The Underwriters have advised the Company that they propose initially to offer
the Notes to the public at the public offering price set forth on the cover page
of this Pricing Supplement and to certain dealers at such price less a
concession not in excess of .15% of the principal amount of the Notes. The
Underwriters may allow, and such dealers may reallow, a discount not in excess
of .125% of the principal amount of the Notes to certain other dealers. After
the initial public offering, the public offering price, concession and discount
may be changed.

The Company has agreed to indemnify the several Underwriters against certain
liabilities, including liabilities under the Securities Act of 1933.

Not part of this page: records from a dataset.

import Mathlib
import HarnessLib
import Summits.Ventures.LatticeQCDFlow.Exactness.SU2WilsonFlowLOSmooth
import Summits.Ventures.LatticeQCDFlow.Exactness.SU2WilsonFlowLOAcceptanceLattice

/-!
# The row's acceptance configuration: on the 4⁴ `SU(2)` lattice (parity masks, Lüscher schedule, `6|ε| < 1`) the pulled-back action `β·S_W∘F − log J` of the LO member is differentiable along the drift at every momentum

HONEST FRAMING: exact (Metropolis-corrected) sampling algorithms for lattice gauge theory;
figures of merit are autocorrelation/cost numbers at stated couplings and volumes; no
continuum-physics claim.

Venture `LatticeQCDFlow` (cell pub-lqcd), topic `Exactness`; FANOUT row 14 (`eng-flowhmc`; the row's
acceptance test runs FT-HMC through the LO Wilson-flow member on 4⁴ `SU(2)` with forces by autodiff).
NEW WORK of the cell; nothing is cited as a fact; no number.  INSTANTIATION of
`SU2WilsonFlowLOSmooth.differentiableAt_ftAction_su2WilsonFlowLO_drift` at the row's configuration
(`exists_parityMask`, `exists_layers_su2WilsonFlowLO`, `length_luscherSchedule_four`):

* **`su2_fthmc_acceptanceLattice_ftAction_differentiable`** — there is a parity colouring and, for
  every `nsweeps`, a list of `8·nsweeps` certified layers (maps / densities VERBATIM the masked LO
  sub-steps / booked Jacobians of Lüscher's schedule) such that for every `β`, drift constant `c`,
  field `V` and momentum `p`, `p' ↦ β S_W(F(exp(c p')·V)) − log J(exp(c p')·V)` is differentiable at
  `p`: the autodiff force of the acceptance run is the Fréchet derivative that
  `SU2AcceptanceLatticeExactForce` / `SU2AcceptanceLatticeTranslationExactForce` speak about.

NOT CLAIMED: floating point; any number.
-/

noncomputable section

namespace Summit.Ventures.LatticeQCDFlow.Exactness

open WithLp InnerProductGeometry
open Literature.MathematicalPhysics.QuantumFieldTheory
open scoped Matrix

/-- **4⁴ `SU(2)`, parity masks, Lüscher schedule, `6|ε| < 1`: the LO member's pulled-back action is
differentiable along the drift at every momentum** (see the module docstring). -/
theorem su2_fthmc_acceptanceLattice_ftAction_differentiable {ε : ℝ} (hε : |ε| * 6 < 1) (nsweeps : ℕ) :
    ∃ χ : Site 4 4 → ZMod 2, (∀ (x : Site 4 4) (i : Fin 4), χ (x.shift i) ≠ χ x) ∧
    ∃ layers : List ((GaugeConfig 4 4 (Matrix.specialUnitaryGroup (Fin 2) ℂ) ≃ᵐ GaugeConfig 4 4 (Matrix.specialUnitaryGroup (Fin 2) ℂ)) × (GaugeConfig 4 4 (Matrix.specialUnitaryGroup (Fin 2) ℂ) → ℝ)),
      layers.map (fun Ly => ((Ly.1 : GaugeConfig 4 4 (Matrix.specialUnitaryGroup (Fin 2) ℂ) → GaugeConfig 4 4 (Matrix.specialUnitaryGroup (Fin 2) ℂ)), Ly.2)) =
        ((List.replicate nsweeps ((List.finRange 4).flatMap fun μ : Fin 4 => [(μ, (0 : ZMod 2)), (μ, 1)])).flatten).map (fun s =>
        ((fun (V : GaugeConfig 4 4 (Matrix.specialUnitaryGroup (Fin 2) ℂ)) (e : Edge 4 4) =>
        if e.2 = s.1 ∧ χ e.1 = s.2 then
          gaussUnit (geodesicKick ε (∑ ν ∈ Finset.univ.erase e.2,
            (vecQuat (((V (Site.shift e.1 e.2, ν) * (V (Site.shift e.1 ν, e.2))⁻¹ * (V (e.1, ν))⁻¹)⁻¹ : (Matrix.specialUnitaryGroup (Fin 2) ℂ)) : Matrix (Fin 2) (Fin 2) ℂ) +
              vecQuat ((((V (Site.shift (e.1 - Pi.single ν 1) e.2, ν))⁻¹ * (V (e.1 - Pi.single ν 1, e.2))⁻¹ *
                V (e.1 - Pi.single ν 1, ν))⁻¹ : (Matrix.specialUnitaryGroup (Fin 2) ℂ)) : Matrix (Fin 2) (Fin 2) ℂ)))
            (vecQuat ((V e : (Matrix.specialUnitaryGroup (Fin 2) ℂ)) : Matrix (Fin 2) (Fin 2) ℂ)))
        else V e),
         fun V : GaugeConfig 4 4 (Matrix.specialUnitaryGroup (Fin 2) ℂ) => ∏ a : {e : Edge 4 4 // e.2 = s.1 ∧ χ e.1 = s.2},
          (if Real.sin (angle (∑ ν ∈ Finset.univ.erase a.1.2,
            (vecQuat (((V (Site.shift a.1.1 a.1.2, ν) * (V (Site.shift a.1.1 ν, a.1.2))⁻¹ * (V (a.1.1, ν))⁻¹)⁻¹ : (Matrix.specialUnitaryGroup (Fin 2) ℂ)) : Matrix (Fin 2) (Fin 2) ℂ) +
              vecQuat ((((V (Site.shift (a.1.1 - Pi.single ν 1) a.1.2, ν))⁻¹ * (V (a.1.1 - Pi.single ν 1, a.1.2))⁻¹ *
                V (a.1.1 - Pi.single ν 1, ν))⁻¹ : (Matrix.specialUnitaryGroup (Fin 2) ℂ)) : Matrix (Fin 2) (Fin 2) ℂ))) (vecQuat ((V a.1 : (Matrix.specialUnitaryGroup (Fin 2) ℂ)) : Matrix (Fin 2) (Fin 2) ℂ))) = 0 then
            (1 - ε * ‖(∑ ν ∈ Finset.univ.erase a.1.2,
            (vecQuat (((V (Site.shift a.1.1 a.1.2, ν) * (V (Site.shift a.1.1 ν, a.1.2))⁻¹ * (V (a.1.1, ν))⁻¹)⁻¹ : (Matrix.specialUnitaryGroup (Fin 2) ℂ)) : Matrix (Fin 2) (Fin 2) ℂ) +
              vecQuat ((((V (Site.shift (a.1.1 - Pi.single ν 1) a.1.2, ν))⁻¹ * (V (a.1.1 - Pi.single ν 1, a.1.2))⁻¹ *
                V (a.1.1 - Pi.single ν 1, ν))⁻¹ : (Matrix.specialUnitaryGroup (Fin 2) ℂ)) : Matrix (Fin 2) (Fin 2) ℂ)))‖ * Real.cos (angle (∑ ν ∈ Finset.univ.erase a.1.2,
            (vecQuat (((V (Site.shift a.1.1 a.1.2, ν) * (V (Site.shift a.1.1 ν, a.1.2))⁻¹ * (V (a.1.1, ν))⁻¹)⁻¹ : (Matrix.specialUnitaryGroup (Fin 2) ℂ)) : Matrix (Fin 2) (Fin 2) ℂ) +
              vecQuat ((((V (Site.shift (a.1.1 - Pi.single ν 1) a.1.2, ν))⁻¹ * (V (a.1.1 - Pi.single ν 1, a.1.2))⁻¹ *
                V (a.1.1 - Pi.single ν 1, ν))⁻¹ : (Matrix.specialUnitaryGroup (Fin 2) ℂ)) : Matrix (Fin 2) (Fin 2) ℂ))) (vecQuat ((V a.1 : (Matrix.specialUnitaryGroup (Fin 2) ℂ)) : Matrix (Fin 2) (Fin 2) ℂ)))) ^ 3
          else kickJac (ε * ‖(∑ ν ∈ Finset.univ.erase a.1.2,
            (vecQuat (((V (Site.shift a.1.1 a.1.2, ν) * (V (Site.shift a.1.1 ν, a.1.2))⁻¹ * (V (a.1.1, ν))⁻¹)⁻¹ : (Matrix.specialUnitaryGroup (Fin 2) ℂ)) : Matrix (Fin 2) (Fin 2) ℂ) +
              vecQuat ((((V (Site.shift (a.1.1 - Pi.single ν 1) a.1.2, ν))⁻¹ * (V (a.1.1 - Pi.single ν 1, a.1.2))⁻¹ *
                V (a.1.1 - Pi.single ν 1, ν))⁻¹ : (Matrix.specialUnitaryGroup (Fin 2) ℂ)) : Matrix (Fin 2) (Fin 2) ℂ)))‖) 2 (angle (∑ ν ∈ Finset.univ.erase a.1.2,
            (vecQuat (((V (Site.shift a.1.1 a.1.2, ν) * (V (Site.shift a.1.1 ν, a.1.2))⁻¹ * (V (a.1.1, ν))⁻¹)⁻¹ : (Matrix.specialUnitaryGroup (Fin 2) ℂ)) : Matrix (Fin 2) (Fin 2) ℂ) +
              vecQuat ((((V (Site.shift (a.1.1 - Pi.single ν 1) a.1.2, ν))⁻¹ * (V (a.1.1 - Pi.single ν 1, a.1.2))⁻¹ *
                V (a.1.1 - Pi.single ν 1, ν))⁻¹ : (Matrix.specialUnitaryGroup (Fin 2) ℂ)) : Matrix (Fin 2) (Fin 2) ℂ))) (vecQuat ((V a.1 : (Matrix.specialUnitaryGroup (Fin 2) ℂ)) : Matrix (Fin 2) (Fin 2) ℂ)))))) ∧
      layers.length = 8 * nsweeps ∧
      ∀ (β c : ℝ) (V : GaugeConfig 4 4 (Matrix.specialUnitaryGroup (Fin 2) ℂ)) (p : ((Edge 4 4 × Fin 3) → ℝ)),
        DifferentiableAt ℝ (fun p : ((Edge 4 4 × Fin 3) → ℝ) =>
          (fun W : GaugeConfig 4 4 (Matrix.specialUnitaryGroup (Fin 2) ℂ) => β * wilsonAction (Matrix.specialUnitaryGroup (Fin 2) ℂ).subtype ((layers.foldr (fun Ly (F : GaugeConfig 4 4 (Matrix.specialUnitaryGroup (Fin 2) ℂ) ≃ᵐ GaugeConfig 4 4 (Matrix.specialUnitaryGroup (Fin 2) ℂ)) => Ly.1.trans F)
        (MeasurableEquiv.refl (GaugeConfig 4 4 (Matrix.specialUnitaryGroup (Fin 2) ℂ)))) W) - Real.log ((layers.foldr (fun Ly K => fun v => Ly.2 v * K (Ly.1 v)) (fun _ => (1 : ℝ))) W)) ((fun ℓ : Edge 4 4 => gaussUnit (toLp 2
          ![Real.cos (c * Real.sqrt (p (ℓ, 0) ^ 2 + p (ℓ, 1) ^ 2 + p (ℓ, 2) ^ 2)),
            c * Real.sinc (c * Real.sqrt (p (ℓ, 0) ^ 2 + p (ℓ, 1) ^ 2 + p (ℓ, 2) ^ 2)) * p (ℓ, 0),
            c * Real.sinc (c * Real.sqrt (p (ℓ, 0) ^ 2 + p (ℓ, 1) ^ 2 + p (ℓ, 2) ^ 2)) * p (ℓ, 1),
            c * Real.sinc (c * Real.sqrt (p (ℓ, 0) ^ 2 + p (ℓ, 1) ^ 2 + p (ℓ, 2) ^ 2)) * p (ℓ, 2)])) * V)) p := by
  obtain ⟨χ, hχ⟩ := exists_parityMask (d := 4) (L := 4) (by decide)
  have hε' : |ε| * (2 * ((4 - 1 : ℕ) : ℝ)) < 1 := by norm_num; linarith
  obtain ⟨layers, hmap, hpos, -, -⟩ := exists_layers_su2WilsonFlowLO χ hχ hε'
    ((List.replicate nsweeps ((List.finRange 4).flatMap fun μ : Fin 4 => [(μ, (0 : ZMod 2)), (μ, 1)])).flatten)
  refine ⟨χ, hχ, layers, hmap, ?_, ?_⟩
  · have hl := congrArg List.length hmap
    rw [List.length_map, List.length_map, length_luscherSchedule_four] at hl
    exact hl
  · intro β c V p
    exact differentiableAt_ftAction_su2WilsonFlowLO_drift χ ε _ layers hmap hpos β c V p

end Summit.Ventures.LatticeQCDFlow.Exactness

The Underwriters and certain of their affiliates and associates are customers
of, including borrowers from, engage in transactions with and/or perform
services for, the Company and its subsidiaries in the ordinary course of
business. Also, in the ordinary course of their respective businesses,
affiliates of the Underwriters engage, and may in the future engage, in
commercial banking and investment banking transactions with the Company and its
subsidiaries. Chase Securities Inc., Credit Suisse First Boston Corporation and
Merrill Lynch, Pierce, Fenner & Smith Incorporated have performed investment
banking services for the Company and have received fees in connection therewith.